Because he was there when you got that bike, nine years ago. When you went to the spring extravaganza under-the-tent bike sale with $1000 in your pocket from that year’s tax return–the only expendable money we had for a year–placed upon its pedals, teacher’s salary, three kids at home, him not working, “Can I buy it?”
“Of course.”
Of course you can set your alarm for 4:16 a.m. and pedal uphill in your new click-in shoes, before the sun rises, before you can even afford a light, before the world is awake, to put that bike along that endless road for thousands upon thousands of miles.
Of course you can register, pay for, and race a train up and down a mountain with this bike, this bike, these tires, this set of wings.
Of course you can buy a bike box and bring this bike to Spain, wrapped in bubble paper and soul tissue, and ride it to school, to twenty tutoring jobs a week, to the end of the road where the mountains meet the Mar.
Of course you can drive down I-25 on a 90-degree Sunday, new tent in the trunk, and watch your bike fly off its flawed bike rack into six lanes of Denver traffic, and watch your husband, afraid of nothing when it comes to his love for you, stand on the shoulder and wait for the right car to allow him to dash into the middle of an INTERSTATE and save that Baby Number Four.
Of course you will never feel the FEEL of the Sun Road in Glacier National Park without this bike vibrating under your palms.
But it is dark.
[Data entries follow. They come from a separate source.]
end Summit.HodgeConjecture.HodgeConjecture.Cruxes.H413.F0P3cDyRamRowTowerCellPerCellValue

end
import Literature.Analysis.PDE.FlatApproxSolve
import Literature.Analysis.PDE.PatchResidualIdentity
import Literature.Analysis.PDE.FrameOpSmooth
import HarnessLib

/-!
# The frame operator: locality, local additivity, and its commutator with a cut-off
# (topic `Analysis/PDE`)

Analytic layer of the programme to prove short-time existence for quasilinear strictly
parabolic systems on a closed manifold (hypothesis `hQL` of
`Literature.Geometry.Riemannian.ricciFlow_shortTime_existence_of_quasilinear`). When approximate
solutions constructed chart by chart are glued with cut-offs, the only cross-chart error is the
**commutator** of the operator `L u = frameOp S 𝔟 𝔠 u` with the cut-off,

  `commOp S 𝔟 𝔠 cut u y = L (cut • u) y - cut y • L u y = lowerSymbol S cut u y + 𝔟 (dcut(y) ⊗ u(y))`

(`commOp_eq`), a FIRST-order expression in `u` supported on the support of `cut`; in the weighted
energies it therefore carries the gain `λ^{-1/2}`. This file proves:

* `frameOp_congr_of_eventuallyEq` — locality: `frameOp S 𝔟 𝔠 u y` depends only on the germ of
  `u` at `y`; `frameOp_zero_fun`; `frameOp_sum_of_contDiffOn` — additivity for summands that are
  smooth only on an open neighbourhood (bump-function reduction to `FlatStep.frameOp_sum`);
* `commOp`, `commOp_eq`, `commOp_eq_zero` (off `tsupport cut`), slab-smoothness of the frame
  operator and of the commutator (`isSmoothSpaceTimeOn_frameOp`, `isSmoothSpaceTimeOn_commOp`);
* `sobolevEnergy_commOp_le` — for every order `k` and bound `M` there is `C < ∞` with
  `E_k(commOp) ≤ C (Σ_a E_k(∂_a u) + E_k(u))` whenever the iterated derivatives of the symbol field
  and of the first-order coefficient field up to order `k`, and of the cut-off up to order `k + 2`,
  are bounded by `M` (crude Leibniz bounds; no smallness is needed for a first-order term).

Everything is proved; no named fact and no `sorry` is introduced.

## References

* L. C. Evans, *Partial Differential Equations*, 2nd ed., AMS 2010, §6.3.1 (commuting a cut-off
  through a second-order operator), §7.1.3. [Evans2010]
* L. Hörmander, *The Analysis of Linear Partial Differential Operators III*, Springer 1985,
  §17.1. [Hormander1985III]
-/

noncomputable section

open Set Function Filter Topology Metric MeasureTheory InnerProductSpace
open scoped ContDiff Topology ENNReal RealInnerProductSpace Laplacian

namespace Literature.Analysis.PDE

open Literature.Analysis.FunctionSpaces Literature.Analysis.FluidPDE TopologicalSpace

variable {E' : Type*} [NormedAddCommGroup E'] [InnerProductSpace ℝ E'] [FiniteDimensional ℝ E']
variable {F' : Type*} [NormedAddCommGroup F'] [InnerProductSpace ℝ F']

/-! ### Locality and local additivity of the frame operator -/

/-- A bump equal to `1` near a point of an open set and supported inside it. [folklore] -/
theorem exists_bump_of_isOpen {V : Set E'} (hV : IsOpen V) {y : E'} (hy : y ∈ V) :
    ∃ ψ : E' → ℝ, ContDiff ℝ ∞ ψ ∧ tsupport ψ ⊆ V ∧ ψ =ᶠ[𝓝 y] fun _ ↦ 1 := by
  obtain ⟨ε, hε, hball⟩ := Metric.isOpen_iff.1 hV y hy
  let b : ContDiffBump y := ⟨ε / 4, ε / 2, by linarith, by linarith⟩
  refine ⟨b, b.contDiff, ?_, b.eventuallyEq_one⟩
  rw [b.tsupport_eq]
  exact (closedBall_subset_ball (by show ε / 2 < ε; linarith)).trans hball

/-- **Local additivity**: for summands smooth on an open `V ∋ y`,
`frameOp (Σ uᵢ) y = Σ frameOp uᵢ y`. [folklore] -/
theorem frameOp_sum_of_contDiffOn (S₀ : E' →L[ℝ] E') (𝔟₀ : (E' →L[ℝ] F') →L[ℝ] F') (𝔠₀ : F' →L[ℝ] F')
    {ι : Type*} [Fintype ι] {u : ι → E' → F'} {V : Set E'} (hV : IsOpen V) {y : E'} (hy : y ∈ V)
    (hu : ∀ i, ContDiffOn ℝ ∞ (u i) V) :
    frameOp S₀ 𝔟₀ 𝔠₀ (fun z ↦ ∑ i, u i z) y = ∑ i, frameOp S₀ 𝔟₀ 𝔠₀ (u i) y := by
  obtain ⟨ψ, hψ, hψV, hψ1⟩ := exists_bump_of_isOpen hV hy
  have hsm : ∀ i, ContDiff ℝ ∞ fun z ↦ ψ z • u i z := fun i ↦ contDiff_smul_of_tsupport_subset hV hψ hψV (hu i)
  have hev : ∀ i, (fun z ↦ ψ z • u i z) =ᶠ[𝓝 y] u i := fun i ↦ by
    filter_upwards [hψ1] with z hz
    rw [hz, one_smul]
  have hevs : (fun z ↦ ∑ i, ψ z • u i z) =ᶠ[𝓝 y] fun z ↦ ∑ i, u i z := by
    filter_upwards [hψ1] with z hz
    simp [hz]
  rw [← frameOp_congr_of_eventuallyEq S₀ 𝔟₀ 𝔠₀ hevs, FlatStep.frameOp_sum S₀ 𝔟₀ 𝔠₀ hsm y]
  exact Finset.sum_congr rfl fun i _ ↦ frameOp_congr_of_eventuallyEq S₀ 𝔟₀ 𝔠₀ (hev i)

/-! ### The commutator with a cut-off -/

/-- **The commutator of the frame operator with a cut-off**:
`commOp S 𝔟 𝔠 cut u y = frameOp S 𝔟 𝔠 (cut • u) y - cut y • frameOp S 𝔟 𝔠 u y`.
[cite: Evans2010, §6.3.1] -/
def commOp (S₀ : E' →L[ℝ] E') (𝔟₀ : (E' →L[ℝ] F') →L[ℝ] F') (𝔠₀ : F' →L[ℝ] F') (cut : E' → ℝ) (u : E' → F')
    (y : E') : F' :=
  frameOp S₀ 𝔟₀ 𝔠₀ (fun z ↦ cut z • u z) y - cut y • frameOp S₀ 𝔟₀ 𝔠₀ u y

/-- `commOp_apply`: unfolding. [folklore] -/
theorem commOp_apply (S₀ : E' →L[ℝ] E') (𝔟₀ : (E' →L[ℝ] F') →L[ℝ] F') (𝔠₀ : F' →L[ℝ] F') (cut : E' → ℝ) (u : E' → F')
    (y : E') :
    commOp S₀ 𝔟₀ 𝔠₀ cut u y = frameOp S₀ 𝔟₀ 𝔠₀ (fun z ↦ cut z • u z) y - cut y • frameOp S₀ 𝔟₀ 𝔠₀ u y := rfl

/-- **The commutator is first order in `u`**:
`commOp S 𝔟 𝔠 cut u y = lowerSymbol S cut u y + 𝔟 ((dcut(y)).smulRight (u y))` (the zeroth-order
coefficient commutes with the cut-off, the first-order one produces `𝔟(dcut ⊗ u)`, the principal
part produces the lower symbol terms). [cite: Evans2010, §6.3.1] -/
theorem commOp_eq (S₀ : E' →L[ℝ] E') (𝔟₀ : (E' →L[ℝ] F') →L[ℝ] F') (𝔠₀ : F' →L[ℝ] F') {cut : E' → ℝ}
    (hcut : ContDiff ℝ ∞ cut) {u : E' → F'} (hu : ContDiff ℝ ∞ u) (y : E') :
    commOp S₀ 𝔟₀ 𝔠₀ cut u y = lowerSymbol S₀ cut u y + 𝔟₀ ((fderiv ℝ cut y).smulRight (u y)) := by
  rw [commOp_apply, frameOp_apply, frameOp_apply]
  have h1 := cut_smul_principalPart_eq isOpen_univ hcut (subset_univ _) hu.contDiffOn S₀ y
  have h2 : fderiv ℝ (fun z ↦ cut z • u z) y = cut y • fderiv ℝ u y + (fderiv ℝ cut y).smulRight (u y) :=
    fderiv_smul (hcut.differentiable (by simp) y) (hu.differentiable (by simp) y)
  rw [h2, map_add, map_smul, map_smul, smul_add, smul_add, h1]
  abel

/-- **The commutator is supported on the support of the cut-off.** [folklore] -/
theorem commOp_eq_zero (S₀ : E' →L[ℝ] E') (𝔟₀ : (E' →L[ℝ] F') →L[ℝ] F') (𝔠₀ : F' →L[ℝ] F') {cut : E' → ℝ}
    (u : E' → F') {y : E'} (hy : y ∉ tsupport cut) : commOp S₀ 𝔟₀ 𝔠₀ cut u y = 0 := by
  have hev : cut =ᶠ[𝓝 y] fun _ ↦ 0 := notMem_tsupport_iff_eventuallyEq.1 hy
  have hev' : (fun z ↦ cut z • u z) =ᶠ[𝓝 y] fun _ ↦ 0 := by
    filter_upwards [hev] with z hz; simp [hz]
  rw [commOp_apply, frameOp_eq_zero_of_eventuallyEq_zero S₀ 𝔟₀ 𝔠₀ hev', hev.eq_of_nhds, zero_smul, sub_zero]

/-- `tsupport (commOp … cut u) ⊆ tsupport cut`. [folklore] -/
theorem tsupport_commOp_subset (S₀ : E' → (E' →L[ℝ] E')) (𝔟₀ : E' → ((E' →L[ℝ] F') →L[ℝ] F')) (𝔠₀ : E' → (F' →L[ℝ] F'))
    (cut : E' → ℝ) (u : E' → F') :
    tsupport (fun y ↦ commOp (S₀ y) (𝔟₀ y) (𝔠₀ y) cut u y) ⊆ tsupport cut := by
  refine closure_minimal (fun y hy ↦ ?_) (isClosed_tsupport _)
  by_contra h
  exact hy (commOp_eq_zero _ _ _ u h)

/-! ### Slab smoothness -/

section Slab

variable {T : ℝ}

/-- **Slab smoothness of the commutator.** [folklore] -/
theorem isSmoothSpaceTimeOn_commOp (hT : 0 < T) {S : ℝ → E' → (E' →L[ℝ] E')}
    {𝔟 : ℝ → E' → ((E' →L[ℝ] F') →L[ℝ] F')} {𝔠 : ℝ → E' → (F' →L[ℝ] F')}
    (hS : IsSmoothSpaceTimeOn (Icc 0 T) S) (h𝔟 : IsSmoothSpaceTimeOn (Icc 0 T) 𝔟) (h𝔠 : IsSmoothSpaceTimeOn (Icc 0 T) 𝔠)
    {cut : E' → ℝ} (hcut : ContDiff ℝ ∞ cut) {u : ℝ → E' → F'} (hu : IsSmoothSpaceTimeOn (Icc 0 T) u) :
    IsSmoothSpaceTimeOn (Icc 0 T) fun s y ↦ commOp (S s y) (𝔟 s y) (𝔠 s y) cut (u s) y := by
  have hv : IsSmoothSpaceTimeOn (Icc 0 T) fun s z ↦ cut z • u s z := (isSmoothSpaceTimeOn_const_time hcut _).smul hu
  have h1 := isSmoothSpaceTimeOn_frameOp hT hS h𝔟 h𝔠 hv
  have h2 := isSmoothSpaceTimeOn_frameOp hT hS h𝔟 h𝔠 hu
  have h3 : IsSmoothSpaceTimeOn (Icc 0 T) fun s y ↦ cut y • frameOp (S s y) (𝔟 s y) (𝔠 s y) (u s) y :=
    (isSmoothSpaceTimeOn_const_time hcut _).smul h2
  exact h1.sub h3

end Slab

/-! ### The energy of the commutator -/

section Energy

variable [MeasurableSpace E'] [BorelSpace E']

omit [MeasurableSpace E'] [BorelSpace E'] in
/-- Expansion of `𝔟 (dcut(y) ⊗ w)` in the frame:
`𝔟 ((dcut y).smulRight w) = Σ_l ∂_l cut(y) • 𝔟 (⟪b_l, ·⟫ ⊗ w)`. [folklore] -/
theorem clm_smulRight_fderiv_eq_sum (𝔟₀ : (E' →L[ℝ] F') →L[ℝ] F') (cut : E' → ℝ) (y : E') (w : F') :
    𝔟₀ ((fderiv ℝ cut y).smulRight w) = ∑ l, fderiv ℝ cut y (stdOrthonormalBasis ℝ E' l) •
      𝔟₀ (ContinuousLinearMap.smulRightL ℝ E' F' (innerSL ℝ (stdOrthonormalBasis ℝ E' l)) w) := by
  have h : (fderiv ℝ cut y).smulRight w = ∑ l, fderiv ℝ cut y (stdOrthonormalBasis ℝ E' l) •
      ContinuousLinearMap.smulRightL ℝ E' F' (innerSL ℝ (stdOrthonormalBasis ℝ E' l)) w := by
    ext x
    simp only [ContinuousLinearMap.smulRight_apply, FunLike.coe_sum, Finset.sum_apply, FunLike.coe_smul, Pi.smul_apply,
      ContinuousLinearMap.smulRightL_apply_apply, innerSL_apply_apply, smul_smul, ← Finset.sum_smul]
    congr 1
    conv_lhs => rw [← (stdOrthonormalBasis ℝ E').sum_repr' x]
    rw [map_sum]
    refine Finset.sum_congr rfl fun l _ ↦ ?_
    rw [map_smul, smul_eq_mul, mul_comm]
  rw [h, map_sum]
  exact Finset.sum_congr rfl fun l _ ↦ by rw [map_smul]
import Summits.AtomisticToContinuum.Crystallization.Theorems.ChartedZeroExcessLayeredLatticeLiouvilleZZZYRCXK

/-!
# ChartedZeroExcessLayeredLatticeLiouville · ZZZYRCXRK — THE θ⁰ OUT-OF-WINDOW KERNEL PROGRAM (letters enumerated LOCALLY; «exact sup» (b))
(decomp-a2c hand-1 g55, STAGED for g56 — not a tree file until its soundness (RCXRL) is typed against it; critic r1864 (A)(4), r1867 (R4),
r1869 (C) decision (b) «max_σ per incidence, key-wise»; memo RCXR-DESIGN-g55 ADDENDUM A)

Window type: letters `win : List ℕ` on the shifted layers `[wlo, whi]` (`wlo = 600 + c − H₀`, `whi = 600 + c + H₀`, base = window centre
`c`, shifted base layer `amX = 600 + c`).  An OUT-PAIR `(X, Y)` has `|m_Y − c| > H₀`; the letters of the out-of-window layers its path touches are
unknown (`∈ {0,1,2}`).  Per incidence `i` (piece `a → b`) the coefficients see letters at THREE layers only: `m_Y` (through the chord's `u9`), `m_a`,
`m_b` (through `p9`, `d18`).  The kernel therefore enumerates `(rY, ra, rb) ∈ {0,1,2}³` LOCALLY with the lookup priority window > `m_Y` > `m_a` >
`m_b` (coinciding layers stay consistent), REJECTS a piece unless `0 < p9 ≤ P9max` for every `(ra, rb)` (the actual letters may be any), treats a
trial `rY` whose `u9` is off the window `(lo, hi]` as contributing ZERO, rejects a chord with no `rY` in range, and bumps ONE pair
`(max cR, max cN)` per incidence at the θ_in key `(m_a [shifted], Δγ₀, Δγ₁, Δm)`.  Data format = v8 (plain code lists), no σ-copies.
§1 letter lookup `regO`; §2 per-`rY` chord contexts `octx`; §3 `pieceEvalO`/`pieceO` (one trial / all trials of a piece), `keyO`, the hot loop
`walkPO`; §4 `addChordO`, `slabAccO`; §5 the out-count `countWinsO`
(index sites with `H₀ < |Δm|`, counted per Δm-block by the ∃-letter window test).  Mathlib-light (imports RCXK); 0 sorry; PROGRAM ONLY.
-/

namespace Summit.AtomisticToContinuum.Crystallization.Theorems.ChartedZeroExcessLayeredLatticeLiouville.ThetaKernel

/-! ## §1 the letter lookup with local trial letters -/

/-- is the shifted layer `am` inside the letter window `[wlo, whi]`? -/
def inWin (wlo whi am : ℕ) : Bool := Nat.ble wlo am && Nat.ble am whi

/-- ★ letter at shifted layer `am`: the window letter if `am ∈ [wlo, whi]`, else the trial letter of the FIRST matching special layer in the
priority order `amY` (far site) > `amA` (piece start) > otherwise `rb` (piece end). -/
def regO (win : List ℕ) (wlo whi amY rY amA ra rb am : ℕ) : ℕ :=
  bif inWin wlo whi am then win.getD (am - wlo) 0 else bif Nat.beq am amY then rY else bif Nat.beq am amA then ra else rb

/-- the trial letters to loop over for a layer: the single window letter (as a dummy `0`, ignored by `regO`) if in window or equal to a
higher-priority layer, else all of `{0,1,2}`. -/
def trials (free : Bool) : List ℕ := bif free then [0, 1, 2] else [0]

/-! ## §2 per-`rY` chord contexts -/

/-- the per-`rY` constants of one chord: trial far letter, sign-split chord form `(f0p,f0n,f1p,f1n,gp,gn,Cp,Cn)`, `Bn = 4u9⁵`, `U4n = 4u9`,
`cR = ⌈An/u9⁴⌉`. -/
structure OCtx where
  /-- trial letter at the far layer -/
  rY : ℕ
  /-- positive part of `f₀ = 2e₀ + e₁` -/
  f0p : ℕ
  /-- negative part of `f₀` -/
  f0n : ℕ
  /-- positive part of `f₁ = 2e₁ + e₀` -/
  f1p : ℕ
  /-- negative part of `f₁` -/
  f1n : ℕ
  /-- positive part of `g = 12e₂` -/
  gp : ℕ
  /-- negative part of `g` -/
  gn : ℕ
  /-- positive part of the offset constant `C` -/
  Cp : ℕ
  /-- negative part of `C` -/
  Cn : ℕ
  /-- `4·u9⁵` -/
  Bn : ℕ
  /-- `4·u9` -/
  U4n : ℕ
  /-- `⌈An/u9⁴⌉` -/
  cR : ℕ

/-- the context of the chord `X = (600, 600, amX) → Y = (y0, y1, ym)` (shifted) for the trial far letter `rY`, or `none` if its `u9` is off
the window `(lo, hi]` (that trial contributes zero).  The stored far letter is the LOOKED-UP one (`win` letter if `ym` is in the window, else
`rY`), so that the context of an admissible assignment `ρ` is literally `ctxOf ρ …` (RCXRL). -/
def octx (win : List ℕ) (wlo whi amX AE n y0 y1 ym : ℕ) (lo hi : ℤ) (rY : ℕ) : Option OCtx :=
  let rX := regO win wlo whi ym rY ym rY rY amX
  let rYv := regO win wlo whi ym rY ym rY rY ym
  let dr : ℤ := (rYv : ℤ) - (rX : ℤ)
  let e0 : ℤ := 3 * ((y0 : ℤ) - 600) + dr
  let e1 : ℤ := 3 * ((y1 : ℤ) - 600) + dr
  let em : ℤ := (ym : ℤ) - (amX : ℤ)
  let u9 := e0 * e0 + e0 * e1 + e1 * e1 + 6 * em * em
  bif ((u9 ≤ lo : Bool) || (hi < u9 : Bool)) then none else
  let u9n := u9.toNat
  let An : ℕ := AE * n
  let u2 := u9n * u9n
  let u4 := u2 * u2
  let f0 := 2 * e0 + e1
  let f1 := 2 * e1 + e0
  let g := 12 * em
  let C := 3603 * (f0 + f1) + 1201 * g
  some ⟨rYv, f0.toNat, (-f0).toNat, f1.toNat, (-f1).toNat, g.toNat, (-g).toNat, C.toNat, (-C).toNat, 4 * u4 * u9n, 4 * u9n,
    (An + u4 - 1) / u4⟩

/-! ## §3 the hot loop with the local letter enumeration -/

/-- fold: `none` if ANY entry is `none`, else `some` of the maximum (`some 0` on the empty list). -/
def maxAll : List (Option ℕ) → Option ℕ
  | [] => some 0
  | none :: _ => none
  | some v :: rest => match maxAll rest with
    | none => none
    | some m => some (Nat.max v m)

/-- the largest `cR` among the contexts (trial far letters in range). -/
def cRmax (ctxs : List OCtx) : ℕ := (ctxs.map (·.cR)).foldl Nat.max 0

/-- ONE TRIAL of one piece: from `(a0, a1, am)` to the decoded `(b0, b1, bm)` of code `c`, context `κ` (trial far letter), trial letters
`(ra, rb)`: `none` unless `c < 1201³ ∧ 0 < p9 ≤ P9max`; else the dyadic N coefficient `⌈An·(4u9·p9 − d18²)/(4u9⁵·p9)⌉`. -/
def pieceEvalO (win : List ℕ) (wlo whi amY P9 An : ℕ) (κ : OCtx) (a0 a1 am b0 b1 bm c ra rb : ℕ) : Option ℕ :=
  let rA := regO win wlo whi amY κ.rY am ra rb am
  let rB := regO win wlo whi amY κ.rY am ra rb bm
  let x0 := 3 * (b0 + 1201 - a0) + rB - rA
  let x1 := 3 * (b1 + 1201 - a1) + rB - rA
  let xm := bm + 1201 - am
  let p9n := x0 * x0 + x0 * x1 + x1 * x1 + 38944827 + 6 * (xm * xm) + 8654406 - (10809 * (x0 + x1) + 14412 * xm)
  bif (!(Nat.blt c 1732323601) || Nat.beq p9n 0 || Nat.blt P9 p9n) then none else
  let P := κ.f0p * x0 + κ.f1p * x1 + κ.gp * xm + κ.Cn
  let Q := κ.f0n * x0 + κ.f1n * x1 + κ.gn * xm + κ.Cp
  let da := (P - Q) + (Q - P)
  let den := κ.Bn * p9n
  some ((An * (κ.U4n * p9n - da * da) + den - 1) / den)

/-- ALL TRIALS of one piece: every context × every trial letter of the FREE endpoint layers (free = out of window and not a higher-priority
layer); `none` if any trial is invalid, else the maximal N coefficient. -/
def pieceO (win : List ℕ) (wlo whi amY P9 An : ℕ) (ctxs : List OCtx) (a0 a1 am c : ℕ) : Option ℕ :=
  let b0 := c / 1442401
  let b1 := c / 1201 % 1201
  let bm := c % 1201
  let freeA := !(inWin wlo whi am) && !(Nat.beq am amY)
  let freeB := !(inWin wlo whi bm) && !(Nat.beq bm amY) && !(Nat.beq bm am)
  maxAll (ctxs.flatMap fun κ => (trials freeA).flatMap fun ra => (trials freeB).map fun rb =>
    pieceEvalO win wlo whi amY P9 An κ a0 a1 am b0 b1 bm c ra rb)

/-- the key code of a piece in WINDOW currency: `(shifted start layer, Δγ₀ + 600, Δγ₁ + 600, Δm + 600)` (no residue reduction). -/
def keyO (a0 a1 am b0 b1 bm : ℕ) : ℕ := ((am * 1201 + (b0 + 600 - a0)) * 1201 + (b1 + 600 - a1)) * 1201 + (bm + 600 - am)

/-- ★ THE OUT HOT LOOP: per piece, all trials (`pieceO`); `none` if any trial is invalid or the key is absent; else bump ONE pair
`(cRmax, max cN)` at the window key and continue from the decoded site. -/
noncomputable def walkPO (win : List ℕ) (wlo whi amY P9 An : ℕ) (ctxs : List OCtx) :
    ℕ → ℕ → ℕ → List ℕ → PT → Option PT
  | _, _, _, [], t => some t
  | a0, a1, am, c :: rest, t =>
      match pieceO win wlo whi amY P9 An ctxs a0 a1 am c with
      | none => none
      | some cN =>
        match t.bump (keyO a0 a1 am (c / 1442401) (c / 1201 % 1201) (c % 1201)) (cRmax ctxs) cN with
        | none => none
        | some t' => walkPO win wlo whi amY P9 An ctxs (c / 1442401) (c / 1201 % 1201) (c % 1201) rest t'

/-! ## §4 one chord and the slab -/

/-- ★ ONE OUT-CHORD from the shifted base site `(600, 600, amX)`: contexts for the trial far letters in range (REJECT if none), then the walk.
Key layer component = the shifted start layer `am` itself (window currency: no residue reduction). -/
noncomputable def addChordO (win : List ℕ) (wlo whi amX P9 AE : ℕ) (lo hi : ℤ) (c : List ℕ) (t : PT) : Option PT :=
  let y := lastD c 0
  let y0 := y / 1442401
  let y1 := y / 1201 % 1201
  let ym := y % 1201
  let ctxs := (trials (!(inWin wlo whi ym))).filterMap (octx win wlo whi amX AE c.length y0 y1 ym lo hi)
  bif ctxs.isEmpty then none else
  walkPO win wlo whi ym P9 (AE * c.length) ctxs 600 600 amX c t

/-- ★ THE OUT-SLAB PROGRAM: fold all chords into the zero-payload key tree (`none` = some chord/piece invalid for some trial letters). -/
noncomputable def slabAccO (win : List ℕ) (wlo whi amX P9 E : ℕ) (lo hi : ℤ) (t0 : PT) (cs : List (List ℕ)) :
    Option (List (ℕ × ℕ × ℕ)) :=
  let AE := 2 ^ E * 45927
  (cs.foldl (fun acc c => match acc with | none => none | some t => addChordO win wlo whi amX P9 AE lo hi c t) (some t0)).map PT.toList

/-! ## §5 the out-count (completeness of a Δm-block by the ∃-letter window test) -/

/-- `n9` of the far index site with box offsets `(a, b)` (`γ = a − GB, b − GB`) at shifted layer `ym` from the shifted base `amX`, for the
trial far letter `rY` (window letters by `regO`), by the offset identity of `countWins`. -/
def u9O (win : List ℕ) (wlo whi amX GB : ℕ) (a b ym rY : ℕ) : ℕ :=
  let ra := regO win wlo whi ym rY ym rY rY amX
  let rb := regO win wlo whi ym rY ym rY rY ym
  let K := 3 * GB + 3
  let x0 := 3 * a + 3 + rb - ra
  let x1 := 3 * b + 3 + rb - ra
  let cm := ym + 1201 - amX
  x0 * x0 + x0 * x1 + x1 * x1 + 3 * K * K + 6 * (cm * cm) + 8654406 - (3 * K * (x0 + x1) + 14412 * cm)

/-- does SOME trial far letter put the site in the window `(lo, hi]` (naturals)? -/
def someInWindow (win : List ℕ) (wlo whi amX GB lo hi a b ym : ℕ) : Bool :=
  (trials (!(inWin wlo whi ym))).any fun rY => let u := u9O win wlo whi amX GB a b ym rY; Nat.blt lo u && Nat.ble u hi

/-- ★ THE OUT-COUNT of ONE Δm-block: the number of index sites `(γ₀, γ₁)` of the box `|γ| ≤ GB` at the shifted far layer `ym` for which
SOME trial far letter puts `n9` in `(lo, hi]` — the pigeonhole partner of an out-slab holding exactly the chords of that layer. -/
def countWinsO (win : List ℕ) (wlo whi amX GB lo hi ym : ℕ) : ℕ :=
  (List.range (2 * GB + 1)).foldl (fun n a =>
    (List.range (2 * GB + 1)).foldl (fun n b => bif someInWindow win wlo whi amX GB lo hi a b ym then n + 1 else n) n) 0

end Summit.AtomisticToContinuum.Crystallization.Theorems.ChartedZeroExcessLayeredLatticeLiouville.ThetaKernel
I have driven 500 miles in a day only to be told by my boy, “I told you so” and “I don’t need to waste a photo on a pile of rocks” when looking at the GRAND CANYON, and…
Thieves. Boys. Oppressed.
You have my bike.
I hope you fix the red handlebar tape that was flapping for 500 miles to Arizona.
I hope you ride it to the edge of the reservation and demand that our government give you running water and a better chance at a decent life.
I hope that you sell it and feed your family for a month.
I hope that you love it as much as I have loved it. That you feel the wind in your hair, the beauty in 600 million years of piled-up rocks, and the words of my husband.
“I’m sorry.”
It’s so fucking simple. And so goddamn hard to say.